I guess this is the problem. It needs to be in github to be usable, it needs to be on 
gh-pages for github.io to serve as current, which in turn means that "gh-pages" 
is a moving branch that gets reset between testing and deployment

It would appear that it is that distinction between the testing environment and the deployment environment that needs to be made clear.  They are (should be?) distinct, independent parts, even if they of on top of the same host infrastructure. Is the testing 'private' [does it need to be secure?]

It is the making of the 'Chinese Walls' between the two that will clarify the separation of concerns. You need two sets of 'gh-pages' one is the deployed [public access] version, and one is the test version [seen by you] [plus the security question..]. If you can only test by placing the test code onto part of Github, then you'll need a distinct place for that (e.g. your https://github.com/keybounce/AutoTrimps).

you may need an additional 'deploy' branch that has the sed conversion applied to it if you cannot test locally. In that way you have moved the smudge/clean filter from being in the repo<->worktree checkout step to being between the test & deploy branches. The deploy branch can then be PR'd to the upstream.

It is likely that you would want a special script that will take the last test branch commit and convert that to being a commit on top of the deploy branch (using the `git update-ref ` to 'move' the cleaned files onto the deploy branch.

P.

, which in turn means if I want to publish I need to ... ??? Still working on that, lets 
call it "step 2" for now :-).

Meanwhile, there's still all the other issues about contributing pull requests when any branch will 
have both pullable and non-pullable changes, maintaining my own "current", and keeping a 
readable history.

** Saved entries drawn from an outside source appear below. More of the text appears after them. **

import Literature.NumberTheory.Automorphic.CDTTheorem722ThreeFactsProofs
import Literature.NumberTheory.EllipticCurves.IsogenyFrobeniusTraceHoldsProofs
import Literature.NumberTheory.EllipticCurves.EichlerShimuraCongruenceHondaProofs
import Literature.NumberTheory.EllipticCurves.CuspFormLFunctionLevelConductorProofs
import HarnessLib

/-!
# Stub ideation `stub_threeImpTwo` (S9) — ideator k = 1, generation 12 (FAMILY 1: recognise & import)

Companion of `STUB-IDEAS-stub_threeImpTwo-1.md` (gen 12).  Crux `FreyModularity` (stmt-ABC-11340),
skeleton `Lines/Sketch.lean` (sha 21576c53), stub `stub_threeImpTwo` :186 (verbatim type = `SigS9`).

Gen 12 adds ONE kernel-checked FAMILY-1 fact to the gen-9/11 record (`…_1g9.lean`, H1–H9, re-checked
rc 0 today): the tree match run on the LEAVES.  Both leaves of Plan A — `eichlerShimuraConstruction`
and `∀ N, IsNewformOf.level_eq_conductorNorm` — and the stub itself are, IN THE TREE, corollaries of
the single catalogued named fact `exists_isNewformOf` (BCDT Theorem A), by PROVED theorems
(`eichlerShimuraConstruction_of_exists_isNewformOf`, EichlerShimuraCongruenceHondaProofs :538;
`IsNewformOf.level_eq_conductorNorm_of_exists_isNewformOf'`, CuspFormLFunctionLevelConductorProofs
:295; `BCDT.exists_isNewformOf_iff`, BCDTModularity).  Consequence for the plan: the tree has NO
producer of any S9 leaf other than Theorem A, of which the crux `FreyModularity` is the Frey special
case — so a prover's `blocked-on` must name the leaves with INDEPENDENT printed proofs (Shimura 1971 /
Knapp 11.74; Carayol 1986; Saito 1988 at `2`), never `exists_isNewformOf`.
-/

noncomputable section

open scoped NumberField MatrixGroups ModularForm
open NumberField IsDedekindDomain CongruenceSubgroup
open Literature.NumberTheory.EllipticCurves
open Literature.NumberTheory.EllipticCurves.ModularForms
open Literature.NumberTheory.Automorphic
open Literature.NumberTheory.Automorphic.BCDT
open Literature.NumberTheory.GaloisRepresentations
open WeierstrassCurve

namespace Summit.ABC.ABC.Cruxes.FreyModularity.Sketch.StubIdeasThreeImpTwo1G12

/-- The registered stub's type, character for character (`Lines/Sketch.lean` :186). -/
def SigS9 : Prop :=
  ∀ (W : WeierstrassCurve ℚ) [W.IsElliptic] [NeZero (W.conductorNorm ℤ)] (ℓ : ℕ) [Fact ℓ.Prime],
    W.IsModularGaloisRepTate ℓ → BCDT.IsModular W

/-- `hC`, the second binder of the skeleton closer `stub_threeImpTwo_of_two_facts` (:584), verbatim. -/
def CarayolLevel : Prop :=
  ∀ (N : ℕ) [NeZero N], IsNewformOf.level_eq_conductorNorm (N := N)

/-- **G12-1 (PROVED): both Plan-A leaves are in-tree corollaries of BCDT Theorem A.** -/
theorem leaves_of_thmA (hA : exists_isNewformOf) : eichlerShimuraConstruction ∧ CarayolLevel :=
  ⟨eichlerShimuraConstruction_of_exists_isNewformOf hA,
    fun _ _ ↦ IsNewformOf.level_eq_conductorNorm_of_exists_isNewformOf' hA⟩

/-- **G12-2 (PROVED): the stub from Theorem A through the leaves** (Plan A's closer fed by G12-1). -/
theorem sigS9_of_thmA_via_leaves (hA : exists_isNewformOf) : SigS9 :=
  fun W _ _ ℓ _ h ↦
    isModular_of_isModularGaloisRepTate_of_three_facts (leaves_of_thmA hA).1
      isIsogenous_iff_frobeniusTrace_eq_holds (fun N _ ↦ (leaves_of_thmA hA).2 N) W ℓ h

/-- **G12-3 (PROVED): the stub from Theorem A, trivially** (the hypothesis is not used) — the
anti-costume witness: any in-tree discharge of S9's leaves today factors through the summit of the
crux. -/
theorem sigS9_of_thmA_trivial (hA : exists_isNewformOf) : SigS9 :=
  fun W _ _ _ _ _ ↦ exists_isNewformOf_iff.mp hA W

end Summit.ABC.ABC.Cruxes.FreyModularity.Sketch.StubIdeasThreeImpTwo1G12

end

Git for Windows, as I understand it, does straight rebasing and losing all 
history of patches; there has (?) to be better? right? imerge's "rebase with history" -- 
did anything ever come from that?

P.

On 22/11/2018 21:09, Michael wrote:
I think that I am using git incorrectly. What I want to do is way too hard.

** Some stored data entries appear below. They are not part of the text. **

import Mathlib
import HarnessLib
import Literature.Probability.MarkovChains.MultipleTryIndependenceSampler
import Literature.Probability.MarkovChains.IndependenceMultiproposalGapBound
import Literature.Probability.MarkovChains.DataAugmentationAutocovariance

/-!
# i-SIR is a two-component Gibbs sampler on (state, pool): its kernel is reversible and POSITIVE,
# and its asymptotic variance is at least the independent-sampling variance (finite state spaces)

[cite: AndrieuLeeVihola2018, §3 Theorem 1 (first bullet: for `N ≥ 2` the kernel `P_N` "is
reversible with respect to `π` and defines a positive operator"; third display, lower bound:
"`var_π(f) ≤ var(f, P_N)`"), §1 (first bullet: "the i-SIR Markov chain has non-negative
stationary autocorrelations")]; the mechanism is the one named in
[cite: SamsonovEtAl2022, §2.1 ("Interpreting i-SIR as a systematic-scan two-stage Gibbs sampler
… it follows easily that the Markov kernel is reversible w.r.t. the target")].

The i-SIR update of the tree (`MultipleTryIndependenceSampler.isirKernel q p (n + 1)`: keep the
current state in the pool, add `n + 1` fresh proposals from `q`, select from the pool of size
`N = n + 2` with probability `∝ w = p/q`) is the marginal chain of a DATA-AUGMENTATION scheme in
the sense of `DataAugmentationAutocovariance.lean`: the augmented variable is the whole pool
`u ∈ X^N`, with joint law `J(x, u) = (1/N) Σ_k 1{u_k = x} · w(x) · ∏_j q(u_j)` ("`x ∼ p` sits at a
uniformly chosen position of a pool whose other members are i.i.d. `q`"); its `x`-marginal is `p`,
its `u`-conditional given `x` is "insert `x`, refresh the rest", and its `x`-conditional given `u`
is selection `∝ w` — so `daKernel J = P_N`.  Consequently (Liu–Wong–Kong, typed in
`DataAugmentationAutocovariance.lean`) `P_N` is a positive operator on `ℓ²(p)` and
`var_p(f) ≤ v(f, p, P_N)` for every `f`.

## Content

* `poolCount`, `isirJoint` — the objects above; `sum_isirJoint_pool` (`x`-marginal `= p`),
  `sum_isirJoint_state` (`u`-marginal `= ∏q · Σw / N`).
* `sum_trialProb_mul_poolCount_mul` — the exchangeability identity
  `Σ_u ∏q(u) · #{k : u_k = x} · G(u) = N q(x) Σ_{ys} ∏q(ys) · G(x :: ys)` for symmetric `G`.
* `isirKernel_eq_sum_cons` — `P_N(x, y) = w(y) Σ_{ys} ∏q(ys) #{pool members = y}/(w(x) + Σ w(ys))`.
* **`daKernel_isirJoint`** — `daKernel (isirJoint q p n) = isirKernel q p (n + 1)`.
* **`piInner_isirKernel_mulVec_nonneg`** — POSITIVITY: `⟨h, P_N h⟩_p ≥ 0` for every `h`.
* **`var_le_asympVar_isir`** — `var_p(f) ≤ v(f, p, P_N)`: i-SIR never beats independent sampling
  from `p` in asymptotic variance (the lower half of Andrieu–Lee–Vihola's variance sandwich; the
  upper half is `MinorizationAsymptoticVariance.asympVar_isir_le`).

NOT CLAIMED: general state spaces; the iterated conditional SMC (`T > 1`).
-/

namespace Literature.Probability.MarkovChains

I have forked someone's repository from GitHub.
I had to make some initial changes to URLs to be able to run my version.
I made changes that consist of code change, and a change log change.

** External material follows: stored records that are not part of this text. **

omit hM in
/-- **`boundedBackground_expChartAt_jetZ_one`** — the first zeroth-order jet at the base point is a bounded background `(d·α·2α₀, d(α·2β₀ + β·2α₀))` (PART 267's `boundedBackground_baseJetZ`).
[folklore] -/
theorem boundedBackground_expChartAt_jetZ_one {A₀ X : (k : ℕ) → Fin d → (idx L M k → ℝ)} {α β α₀ β₀ : ℝ}
    (hX : LipschitzBackground L M (fun k ν x => (X k ν x : ℂ)) α β)
    (hw : LipschitzBackground L M (connV L M (fun k ν x => Complex.exp (Complex.I * (A₀ k ν x : ℂ) / ((lev L k : ℕ) : ℂ)))) α₀ β₀) :
    BoundedBackground L M (fun k x => iteratedDeriv 1 (fun s : ℝ => zT L M (fun k' ν' x' => Complex.exp (Complex.I * (A₀ k' ν' x' : ℂ) / ((lev L k' : ℕ) : ℂ)
        + (Complex.I * (X k' ν' x' : ℂ) / ((lev L k' : ℕ) : ℂ)) * (s : ℂ))) k x) 0)
      (d * (α * (α₀ + α₀))) (d * (α * (β₀ + β₀) + β * (α₀ + α₀))) := by
  rw [expChartAt_jetZ_one]
  exact boundedBackground_baseJetZ L M hX hw

omit hM in
/-- **`boundedBackground_expChartAt_jetZ_succ_succ`** — for `i + 2 ≤ N` the `(i+2)`-nd zeroth-order jet at the base point is a bounded background: twice PART 267's direction sum of
(PART 246's jet × `iX`) × base phase. [folklore] -/
theorem boundedBackground_expChartAt_jetZ_succ_succ {A₀ X : (k : ℕ) → Fin d → (idx L M k → ℝ)} {α β α₀ β₀ : ℝ}
    (hX : LipschitzBackground L M (fun k ν x => (X k ν x : ℂ)) α β)
    (hw : LipschitzBackground L M (connV L M (fun k ν x => Complex.exp (Complex.I * (A₀ k ν x : ℂ) / ((lev L k : ℕ) : ℂ)))) α₀ β₀) {N i : ℕ} (hi : i + 2 ≤ N) :
    BoundedBackground L M (fun k x => iteratedDeriv (i + 2) (fun s : ℝ => zT L M (fun k' ν' x' => Complex.exp (Complex.I * (A₀ k' ν' x' : ℂ) / ((lev L k' : ℕ) : ℂ)
        + (Complex.I * (X k' ν' x' : ℂ) / ((lev L k' : ℕ) : ℂ)) * (s : ℂ))) k x) 0)
      (d * ((1 + α) ^ N * α * (1 + α₀)) + d * ((1 + α) ^ N * α * (1 + α₀)))
      (d * ((1 + α) ^ N * α * (α₀ + β₀) + ((1 + α) ^ N * β + (1 + α) ^ N * ((N + 1) * β + 2) * α) * (1 + α₀))
        + d * ((1 + α) ^ N * α * (α₀ + β₀) + ((1 + α) ^ N * β + (1 + α) ^ N * ((N + 1) * β + 2) * α) * (1 + α₀))) := by
  have hi' : i + 1 ≤ N := by omega
  rw [expChartAt_jetZ_succ_succ]
  exact boundedBackground_add L M
    (boundedBackground_sum_mul L M (lipschitzBackground_mul L M (lipschitzBackground_expJetV L M hX hi') (lipschitzBackground_I_mul L M hX))
      (lipschitzBackground_basePhase L M hw))
    (boundedBackground_sum_mul L M (lipschitzBackground_mul L M (lipschitzBackground_expJetV L M (lipschitzBackground_ofReal_neg L M hX) hi')
      (lipschitzBackground_I_mul L M (lipschitzBackground_ofReal_neg L M hX))) (lipschitzBackground_baseConjPhase L M hw))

First issue: I want to make a pull request for GitHub that has those code 
changes. I don't want to include the changed URLs, and I know that the change 
log change will not apply cleanly. How do I contribute my changes back to the 
base?

Second issue: I have other changes after that first one. How do I contribute 
those changes as separate pull requests without having them contain the first 
change, or the changed URLs, etc.?

Third issue: I want to keep up to date with the parent. As it makes changes, I want to 
merge those changes in. I know this is what rebase is for, and I know that this is the 
issue that "Git for Windows" and others have to deal with, but either I'm doing 
it wrong, or it's a lot harder than it ought to be.

Fourth issue: I want to keep my history clean. A quick look at the "rerere" man 
page shows the issue -- showing a lot of merges from the origin back to me that later 
wind up being merged back into the origin results in a mess. By now this has to be a 
solved problem, right? If it got Linus to complain, then there's a solution, right?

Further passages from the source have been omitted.